Tires burn in Nepal capital ahead of curfew
By Gopal Sharma
KATHMANDU (Reuters) – Anti-monarchy protesters in Nepal
burned tires and threw logs and barbed wire across the streets
of the capital Kathmandu on Thursday ahead of a curfew imposed
to prevent a march on King Gyanendra’s palace.
Black smoke rose in the air from several places in the city
of 1.5 million people as protesters tried to block the movement
of police and troops before the 11-hour curfew came into force
at 9 a.m. (0315 GMT).
On Thursday, police opened fired on tens of thousands of
protesters trying to violate the curfew and march into the city
from the outskirts. At least three people were killed and up to
Political parties vowed to bring out another massive rally
on Friday and authorities responded by re-imposing curfew.
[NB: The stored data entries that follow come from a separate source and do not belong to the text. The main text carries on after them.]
include hns in
set_option synthInstance.maxHeartbeats 400000 in
set_option maxHeartbeats 8000000 in
-- statement∕proof-heavy: the `SmoothInd` carrier of `cmPrincipalSeries` and the `rfl`-bridges `cmPrincipalSeries L 2 v χ = normalizedInd (cmBorelTriple L 2 v) (𝟙 ⊗ χ)`
-- of the closed∕open-cell packages (class of ★ `u2PrincipalSeries_jacquetFiltration`, same budget); the ★ packages are passed WHOLE to the generic §2 of the N = 3 twin
/-- **«THE SECOND EIGENFUNCTIONAL FROM ONE VECTOR», `U(Φ₂)(L⁺_v)`** (memo (α) HEAD, binder for binder).  `v` non-split, `χ₁, χ₂` continuous, `wχ = χ`
(★ `weylTorusCharPair … 0 χ₁ χ₂ = torusCharPair … 0 χ₁ χ₂`; e.g. §1 under `IsQuadraticCharExtension`): if some section `f₀ ∈ i(χ₁, χ₂)` with `f₀(1) = 1` has
`r_B(m)[f₀] = χ(m)[f₀]` for every `m ∈ T`, then `r_B = χ·id` on the Jacquet module (★ generic closed cell `evalJacquetKer`, ★ open-cell bound over ★
`u2LocalBruhatDecomposition`, ★ (γ-W)₂ `torus_normalizedJacquet_openCellLine_eq_weylChar_two`, ★ (L-q)₂, ★ generic `apply_eq_smul_of_one_vector`) and `i(χ₁, χ₂)`
carries a `(B, χδ_B^{1/2})`-eigenfunctional `ℓ` with `∀ c, ∃ f, ℓ f ≠ c · f(1)` (`ℓ = φ ∘ [·]`, ★ generic `eigenfunctional_comp_mk_of_scalar`; `φ` from ★ (L-ℓ)₂ via ★
generic `exists_functional_comp_not_proportional`) — the two conjuncts are EXACTLY the hypotheses of ★ `exists_ne_bot_ne_top_of_eigenfunctional L 2 v χ ℓ`.
[cite: Keys1984, §3; §7 Thm. (1)] [cite: Casselman1995, Lemma 7.1.1 (a), §6.3] [cite: BernsteinZelevinsky1977, §2.3, Geometrical Lemma 2.12] [cite: Rogawski1990, §12.1 p. 171] -/
theorem secondEigenfunctional_of_one_vector_two
    (χ₁ : (LocalRing L v)ˣ →* ℂˣ) (χ₂ : ↥(normOneUnits (conjLocal L (IsCMField.complexConj L) v)) →* ℂˣ)
    (h₁ : Continuous fun x => ((χ₁ x : ℂˣ) : ℂ)) (h₂ : Continuous fun x => ((χ₂ x : ℂˣ) : ℂ))
    (hw : weylTorusCharPair (conjLocal L (IsCMField.complexConj L) v) (cmLocalForm L 2 v) (cmLocalForm_eq_over L 2 v) 0 χ₁ χ₂ =
      torusCharPair (conjLocal L (IsCMField.complexConj L) v) (cmLocalForm L 2 v) (cmLocalForm_eq_over L 2 v) 0 χ₁ χ₂)
    (f₀ : haveI := locallyCompactSpace_cmBorelU L 2 v
      Representation.SmoothInd (cmBorelTriple L 2 v).P
        (Representation.twist (((Representation.trivial ℂ ↥(torusU (conjLocal L (IsCMField.complexConj L) v) (cmLocalForm L 2 v)) ℂ).twist
          (torusCharPair (conjLocal L (IsCMField.complexConj L) v) (cmLocalForm L 2 v) (cmLocalForm_eq_over L 2 v) 0 χ₁ χ₂)).comp (cmBorelTriple L 2 v).proj)
          (rootDeltaChar (cmBorelTriple L 2 v).P)))
    (hf₀ : f₀.toFun 1 = 1)
    (hJf₀ : haveI := locallyCompactSpace_cmBorelU L 2 v
      ∀ m : ↥(cmBorelTriple L 2 v).M,
        (cmPrincipalSeries L 2 v (torusCharPair (conjLocal L (IsCMField.complexConj L) v) (cmLocalForm L 2 v) (cmLocalForm_eq_over L 2 v) 0 χ₁ χ₂)).normalizedJacquet
            (cmBorelTriple L 2 v) m
            (Representation.Coinvariants.mk ((cmBorelTriple L 2 v).restrict
              (cmPrincipalSeries L 2 v (torusCharPair (conjLocal L (IsCMField.complexConj L) v) (cmLocalForm L 2 v) (cmLocalForm_eq_over L 2 v) 0 χ₁ χ₂))) f₀) =
          ((torusCharPair (conjLocal L (IsCMField.complexConj L) v) (cmLocalForm L 2 v) (cmLocalForm_eq_over L 2 v) 0 χ₁ χ₂ m : ℂˣ) : ℂ) •
            Representation.Coinvariants.mk ((cmBorelTriple L 2 v).restrict
              (cmPrincipalSeries L 2 v (torusCharPair (conjLocal L (IsCMField.complexConj L) v) (cmLocalForm L 2 v) (cmLocalForm_eq_over L 2 v) 0 χ₁ χ₂))) f₀) :
    haveI := locallyCompactSpace_cmBorelU L 2 v
    ∃ ℓ : Representation.SmoothInd (cmBorelTriple L 2 v).P
        (Representation.twist (((Representation.trivial ℂ ↥(torusU (conjLocal L (IsCMField.complexConj L) v) (cmLocalForm L 2 v)) ℂ).twist
          (torusCharPair (conjLocal L (IsCMField.complexConj L) v) (cmLocalForm L 2 v) (cmLocalForm_eq_over L 2 v) 0 χ₁ χ₂)).comp (cmBorelTriple L 2 v).proj)
          (rootDeltaChar (cmBorelTriple L 2 v).P)) →ₗ[ℂ] ℂ,
      (∀ (p : ↥(cmBorelTriple L 2 v).P) (f : _),
        ℓ (cmPrincipalSeries L 2 v (torusCharPair (conjLocal L (IsCMField.complexConj L) v) (cmLocalForm L 2 v) (cmLocalForm_eq_over L 2 v) 0 χ₁ χ₂) p.1 f) =
          ((torusCharPair (conjLocal L (IsCMField.complexConj L) v) (cmLocalForm L 2 v) (cmLocalForm_eq_over L 2 v) 0 χ₁ χ₂ ((cmBorelTriple L 2 v).proj p) : ℂˣ) : ℂ) *
            ((rootDeltaChar (cmBorelTriple L 2 v).P p : ℂˣ) : ℂ) * ℓ f) ∧
      ∀ c : ℂ, ∃ f, ℓ f ≠ c * f.toFun 1 := by
  haveI := locallyCompactSpace_cmBorelU L 2 v
  have hχc := continuous_torusCharPair_apply (conjLocal L (IsCMField.complexConj L) v) (cmLocalForm L 2 v) (cmLocalForm_eq_over L 2 v) 0 χ₁ χ₂ h₁ h₂
  -- (γ-W)₂, (L-ℓ)₂, (L-q)₂ — all in the `cmPrincipalSeries` spelling
  have hT := F0P3cU2PrincipalSeriesOpenCellTorusChar.torus_normalizedJacquet_openCellLine_eq_weylChar_two L v hns χ₁ χ₂ h₁ h₂
  have HD := exists_cmPrincipalSeries_toFun_one_eq_zero_and_mk_ne_zero L 2 v le_rfl _ hχc
  have HL2 := exists_linearMap_coinvariants_cmPrincipalSeries L 2 v _ hχc
  -- Bruhat + (Supp)₂ for the open-cell bound
  have H0 := u2LocalBruhatDecomposition L v
  have H1 := H0 hns
  obtain ⟨w₀, hval, -, hBruhat, -⟩ := H1
  have hB : ∀ g : ↥(unitaryGroupOfForm (conjLocal L (IsCMField.complexConj L) v) (cmLocalForm L 2 v)),
      g ∈ (cmBorelTriple L 2 v).P ∨ ∃ p ∈ (cmBorelTriple L 2 v).P, ∃ n ∈ (cmBorelTriple L 2 v).N, g = p * w₀ * n := hBruhat
  have hS : ∀ f : Representation.SmoothInd (cmBorelTriple L 2 v).P
      (Representation.twist
          (((Representation.trivial ℂ ↥(torusU (conjLocal L (IsCMField.complexConj L) v) (cmLocalForm L 2 v)) ℂ).twist
            (torusCharPair (conjLocal L (IsCMField.complexConj L) v) (cmLocalForm L 2 v) (cmLocalForm_eq_over L 2 v) 0 χ₁ χ₂)).comp (cmBorelTriple L 2 v).proj) (rootDeltaChar (cmBorelTriple L 2 v).P)),
      f.toFun 1 = 0 → HasCompactSupport fun n : ↥(cmBorelTriple L 2 v).N => f.toFun (w₀ * (n : ↥(unitaryGroupOfForm (conjLocal L (IsCMField.complexConj L) v) (cmLocalForm L 2 v)))) :=
    fun f hf => F0P3bU2PrincipalSeriesJacquetRankLeTwo.hasCompactSupport_cellFun_cmBorel_two L v hns w₀ hval _ f hf
  have hN := isLimitOfCompactOpen_cmBorelTriple_N L 2 v
  have hδ := deltaChar_cmBorelTriple_eq_one_of_mem_N L 2 v
  -- (C)₂ the closed-cell kernel, transported to the `cmPrincipalSeries` spelling (`cmPrincipalSeries L 2 v χ = normalizedInd (cmBorelTriple L 2 v) (𝟙 ⊗ χ)`, `rfl`)
  have HC : ∃ ℓ : Submodule ℂ ((cmBorelTriple L 2 v).restrict (cmPrincipalSeries L 2 v (torusCharPair (conjLocal L (IsCMField.complexConj L) v) (cmLocalForm L 2 v) (cmLocalForm_eq_over L 2 v) 0 χ₁ χ₂))).Coinvariants,
      (∀ (m : ↥(cmBorelTriple L 2 v).M), ∀ x ∈ ℓ, (cmPrincipalSeries L 2 v (torusCharPair (conjLocal L (IsCMField.complexConj L) v) (cmLocalForm L 2 v) (cmLocalForm_eq_over L 2 v) 0 χ₁ χ₂)).normalizedJacquet (cmBorelTriple L 2 v) m x ∈ ℓ) ∧
      (∀ (m : ↥(cmBorelTriple L 2 v).M) (x : ((cmBorelTriple L 2 v).restrict (cmPrincipalSeries L 2 v (torusCharPair (conjLocal L (IsCMField.complexConj L) v) (cmLocalForm L 2 v) (cmLocalForm_eq_over L 2 v) 0 χ₁ χ₂))).Coinvariants),
        (cmPrincipalSeries L 2 v (torusCharPair (conjLocal L (IsCMField.complexConj L) v) (cmLocalForm L 2 v) (cmLocalForm_eq_over L 2 v) 0 χ₁ χ₂)).normalizedJacquet (cmBorelTriple L 2 v) m x - (((torusCharPair (conjLocal L (IsCMField.complexConj L) v) (cmLocalForm L 2 v) (cmLocalForm_eq_over L 2 v) 0 χ₁ χ₂) m : ℂˣ) : ℂ) • x ∈ ℓ) ∧
      FiniteDimensional ℂ (((cmBorelTriple L 2 v).restrict (cmPrincipalSeries L 2 v (torusCharPair (conjLocal L (IsCMField.complexConj L) v) (cmLocalForm L 2 v) (cmLocalForm_eq_over L 2 v) 0 χ₁ χ₂))).Coinvariants ⧸ ℓ) ∧ Module.finrank ℂ (((cmBorelTriple L 2 v).restrict (cmPrincipalSeries L 2 v (torusCharPair (conjLocal L (IsCMField.complexConj L) v) (cmLocalForm L 2 v) (cmLocalForm_eq_over L 2 v) 0 χ₁ χ₂))).Coinvariants ⧸ ℓ) ≤ 1 ∧
      (∀ x, x ∈ ℓ ↔ ∃ f : Representation.SmoothInd (cmBorelTriple L 2 v).P
          (Representation.twist
          (((Representation.trivial ℂ ↥(torusU (conjLocal L (IsCMField.complexConj L) v) (cmLocalForm L 2 v)) ℂ).twist
            (torusCharPair (conjLocal L (IsCMField.complexConj L) v) (cmLocalForm L 2 v) (cmLocalForm_eq_over L 2 v) 0 χ₁ χ₂)).comp (cmBorelTriple L 2 v).proj) (rootDeltaChar (cmBorelTriple L 2 v).P)),
        f.toFun 1 = 0 ∧ Representation.Coinvariants.mk ((cmBorelTriple L 2 v).restrict (cmPrincipalSeries L 2 v (torusCharPair (conjLocal L (IsCMField.complexConj L) v) (cmLocalForm L 2 v) (cmLocalForm_eq_over L 2 v) 0 χ₁ χ₂))) f = x) :=
    ⟨evalJacquetKer (cmBorelTriple L 2 v) ((Representation.trivial ℂ ↥(torusU (conjLocal L (IsCMField.complexConj L) v) (cmLocalForm L 2 v)) ℂ).twist (torusCharPair (conjLocal L (IsCMField.complexConj L) v) (cmLocalForm L 2 v) (cmLocalForm_eq_over L 2 v) 0 χ₁ χ₂)) hδ,
      fun m x hx => normalizedJacquet_mem_evalJacquetKer (cmBorelTriple L 2 v) ((Representation.trivial ℂ ↥(torusU (conjLocal L (IsCMField.complexConj L) v) (cmLocalForm L 2 v)) ℂ).twist (torusCharPair (conjLocal L (IsCMField.complexConj L) v) (cmLocalForm L 2 v) (cmLocalForm_eq_over L 2 v) 0 χ₁ χ₂)) hδ m hx,
      fun m x => normalizedJacquet_sub_smul_mem_evalJacquetKer (cmBorelTriple L 2 v) ((Representation.trivial ℂ ↥(torusU (conjLocal L (IsCMField.complexConj L) v) (cmLocalForm L 2 v)) ℂ).twist (torusCharPair (conjLocal L (IsCMField.complexConj L) v) (cmLocalForm L 2 v) (cmLocalForm_eq_over L 2 v) 0 χ₁ χ₂)) hδ (torusCharPair (conjLocal L (IsCMField.complexConj L) v) (cmLocalForm L 2 v) (cmLocalForm_eq_over L 2 v) 0 χ₁ χ₂)
        (fun m w => by rw [Representation.twist_apply, Representation.trivial_apply]) m x,
      finiteDimensional_quotient_evalJacquetKer (cmBorelTriple L 2 v) ((Representation.trivial ℂ ↥(torusU (conjLocal L (IsCMField.complexConj L) v) (cmLocalForm L 2 v)) ℂ).twist (torusCharPair (conjLocal L (IsCMField.complexConj L) v) (cmLocalForm L 2 v) (cmLocalForm_eq_over L 2 v) 0 χ₁ χ₂)) hδ,
      (finrank_quotient_evalJacquetKer_le (cmBorelTriple L 2 v) ((Representation.trivial ℂ ↥(torusU (conjLocal L (IsCMField.complexConj L) v) (cmLocalForm L 2 v)) ℂ).twist (torusCharPair (conjLocal L (IsCMField.complexConj L) v) (cmLocalForm L 2 v) (cmLocalForm_eq_over L 2 v) 0 χ₁ χ₂)) hδ).trans (Module.finrank_self ℂ).le,
      fun x => mem_evalJacquetKer_iff (cmBorelTriple L 2 v) ((Representation.trivial ℂ ↥(torusU (conjLocal L (IsCMField.complexConj L) v) (cmLocalForm L 2 v)) ℂ).twist (torusCharPair (conjLocal L (IsCMField.complexConj L) v) (cmLocalForm L 2 v) (cmLocalForm_eq_over L 2 v) 0 χ₁ χ₂)) hδ x⟩
  -- (U)₂ the open-cell bound for every such `ℓ`
  have HU : ∀ ℓ : Submodule ℂ ((cmBorelTriple L 2 v).restrict (cmPrincipalSeries L 2 v (torusCharPair (conjLocal L (IsCMField.complexConj L) v) (cmLocalForm L 2 v) (cmLocalForm_eq_over L 2 v) 0 χ₁ χ₂))).Coinvariants,
      (∀ x, x ∈ ℓ ↔ ∃ f : Representation.SmoothInd (cmBorelTriple L 2 v).P
          (Representation.twist
          (((Representation.trivial ℂ ↥(torusU (conjLocal L (IsCMField.complexConj L) v) (cmLocalForm L 2 v)) ℂ).twist
            (torusCharPair (conjLocal L (IsCMField.complexConj L) v) (cmLocalForm L 2 v) (cmLocalForm_eq_over L 2 v) 0 χ₁ χ₂)).comp (cmBorelTriple L 2 v).proj) (rootDeltaChar (cmBorelTriple L 2 v).P)),
        f.toFun 1 = 0 ∧ Representation.Coinvariants.mk ((cmBorelTriple L 2 v).restrict (cmPrincipalSeries L 2 v (torusCharPair (conjLocal L (IsCMField.complexConj L) v) (cmLocalForm L 2 v) (cmLocalForm_eq_over L 2 v) 0 χ₁ χ₂))) f = x) →
      FiniteDimensional ℂ ↥ℓ ∧ Module.finrank ℂ ↥ℓ ≤ 1 := by
    intro ℓ hℓ
    have H := Representation.finrank_le_of_forall_mem_iff_exists_toFun_one_eq_zero_normalizedInd (cmBorelTriple L 2 v)
      ((Representation.trivial ℂ ↥(torusU (conjLocal L (IsCMField.complexConj L) v) (cmLocalForm L 2 v)) ℂ).twist (torusCharPair (conjLocal L (IsCMField.complexConj L) v) (cmLocalForm L 2 v) (cmLocalForm_eq_over L 2 v) 0 χ₁ χ₂)) w₀ hN hB hS ℓ hℓ
    obtain ⟨hfd, hle⟩ := H
    refine ⟨hfd, ?_⟩
    have hle' : Module.finrank ℂ ↥ℓ ≤ Module.finrank ℂ ℂ := hle
    have h1 : Module.finrank ℂ ℂ = 1 := Module.finrank_self ℂ
    omega

  -- (L-q)₂ the evaluation functional `E ∘ [·] = ev₁`
  have HE := HL2
  -- `r_B = χ · id` (★ generic §2 of the N = 3 twin, over the packages)
  have hscalar : ∀ (m : ↥(cmBorelTriple L 2 v).M)
      (x : ((cmBorelTriple L 2 v).restrict (cmPrincipalSeries L 2 v (torusCharPair (conjLocal L (IsCMField.complexConj L) v) (cmLocalForm L 2 v) (cmLocalForm_eq_over L 2 v) 0 χ₁ χ₂))).Coinvariants),
      (cmPrincipalSeries L 2 v (torusCharPair (conjLocal L (IsCMField.complexConj L) v) (cmLocalForm L 2 v) (cmLocalForm_eq_over L 2 v) 0 χ₁ χ₂)).normalizedJacquet (cmBorelTriple L 2 v) m x =
        ((torusCharPair (conjLocal L (IsCMField.complexConj L) v) (cmLocalForm L 2 v) (cmLocalForm_eq_over L 2 v) 0 χ₁ χ₂ m : ℂˣ) : ℂ) • x :=
    apply_eq_smul_of_one_vector
      (mk := ⇑(Representation.Coinvariants.mk ((cmBorelTriple L 2 v).restrict (cmPrincipalSeries L 2 v (torusCharPair (conjLocal L (IsCMField.complexConj L) v) (cmLocalForm L 2 v) (cmLocalForm_eq_over L 2 v) 0 χ₁ χ₂)))))
      (ev := fun f => f.toFun 1)
      (J := fun m => ⇑((cmPrincipalSeries L 2 v (torusCharPair (conjLocal L (IsCMField.complexConj L) v) (cmLocalForm L 2 v) (cmLocalForm_eq_over L 2 v) 0 χ₁ χ₂)).normalizedJacquet (cmBorelTriple L 2 v) m))
      (χc := fun m => ((torusCharPair (conjLocal L (IsCMField.complexConj L) v) (cmLocalForm L 2 v) (cmLocalForm_eq_over L 2 v) 0 χ₁ χ₂ m : ℂˣ) : ℂ))
      (wχc := fun m => ((weylTorusCharPair (conjLocal L (IsCMField.complexConj L) v) (cmLocalForm L 2 v) (cmLocalForm_eq_over L 2 v) 0 χ₁ χ₂ m : ℂˣ) : ℂ))
      (fun m x y => map_add _ x y) (fun m c x => map_smul _ c x)
      HC HU hT (fun m => by rw [hw]) HE f₀ hf₀ hJf₀
  -- the functional `φ` (★ generic §2) and `ℓ := φ ∘ [·]` (★ generic §1)
  obtain ⟨φ, hφ⟩ := exists_functional_comp_not_proportional
    (mk := ⇑(Representation.Coinvariants.mk ((cmBorelTriple L 2 v).restrict (cmPrincipalSeries L 2 v (torusCharPair (conjLocal L (IsCMField.complexConj L) v) (cmLocalForm L 2 v) (cmLocalForm_eq_over L 2 v) 0 χ₁ χ₂)))))
    (ev := fun f => f.toFun 1) HD
  refine ⟨φ ∘ₗ Representation.Coinvariants.mk ((cmBorelTriple L 2 v).restrict (cmPrincipalSeries L 2 v (torusCharPair (conjLocal L (IsCMField.complexConj L) v) (cmLocalForm L 2 v) (cmLocalForm_eq_over L 2 v) 0 χ₁ χ₂))),
    fun p f => eigenfunctional_comp_mk_of_scalar (cmBorelTriple L 2 v) hN
      (cmPrincipalSeries L 2 v (torusCharPair (conjLocal L (IsCMField.complexConj L) v) (cmLocalForm L 2 v) (cmLocalForm_eq_over L 2 v) 0 χ₁ χ₂))
      (torusCharPair (conjLocal L (IsCMField.complexConj L) v) (cmLocalForm L 2 v) (cmLocalForm_eq_over L 2 v) 0 χ₁ χ₂) hscalar φ p f, fun c => ?_⟩
  obtain ⟨f, hf⟩ := hφ c
  exact ⟨f, hf⟩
“So many people have come out on the street despite the
curfew and crackdown,” said Krishna Prasad Sitaula, a leader of
the Nepali Congress, the country’s largest political party.
“It’s an indication that our movement has succeeded. Only
the result has to be announced. We will continue this until the
result comes in favor of the people.”
A seven-party alliance has been agitating since April 6 to
force King Gyanendra to restore multi-party democracy. In all,
12 people have been killed and hundreds wounded in police
action against protesters since then.
The latest death was of a woman wounded during a protest in
a district town on Wednesday, who died in hospital.
Local reports say the king is likely to name a former prime
minister, Krishna Prasad Bhattarai, to the post in an effort to
appease the protesters.
But Bhattarai has apparently indicated he will only take
the post if it is acceptable to the seven-party alliance.
Thursday’s crackdown on the protesters appeared to have
focused even more anger on the monarch.
“This way the king cannot rule,” said Goma Parajuli, a
woman selling vegetables from a basket as residents flocked to
stalls and markets in the capital to stock up on food.
Armed police stood nearby, while some taunted them.
“You live on the people’s taxes,” shouted one man. “You
can’t kill the people.”
Demonstrations involving 100,000 people and above have also
been staged in district towns, bringing the landlocked kingdom
to a standstill.
King Gyanendra sacked the government and took full powers
in February 2005, vowing to crush a decade-old Maoist revolt in
which more than 13,000 people have died.
He has vowed to hold elections by April 2007, but the
parties say he is not to be trusted and must hand over power to
an all-party government immediately.
An Indian envoy who visited the king on Thursday said the
monarch would soon make efforts to defuse the situation.
“I am hopeful that very shortly some sort of announcement
will be made by him which will help considerably defuse the
situation,” Karan Singh, an Indian lawmaker, told reporters in
New Delhi on his return from Kathmandu.
“Now the ball is squarely in the court of the king.”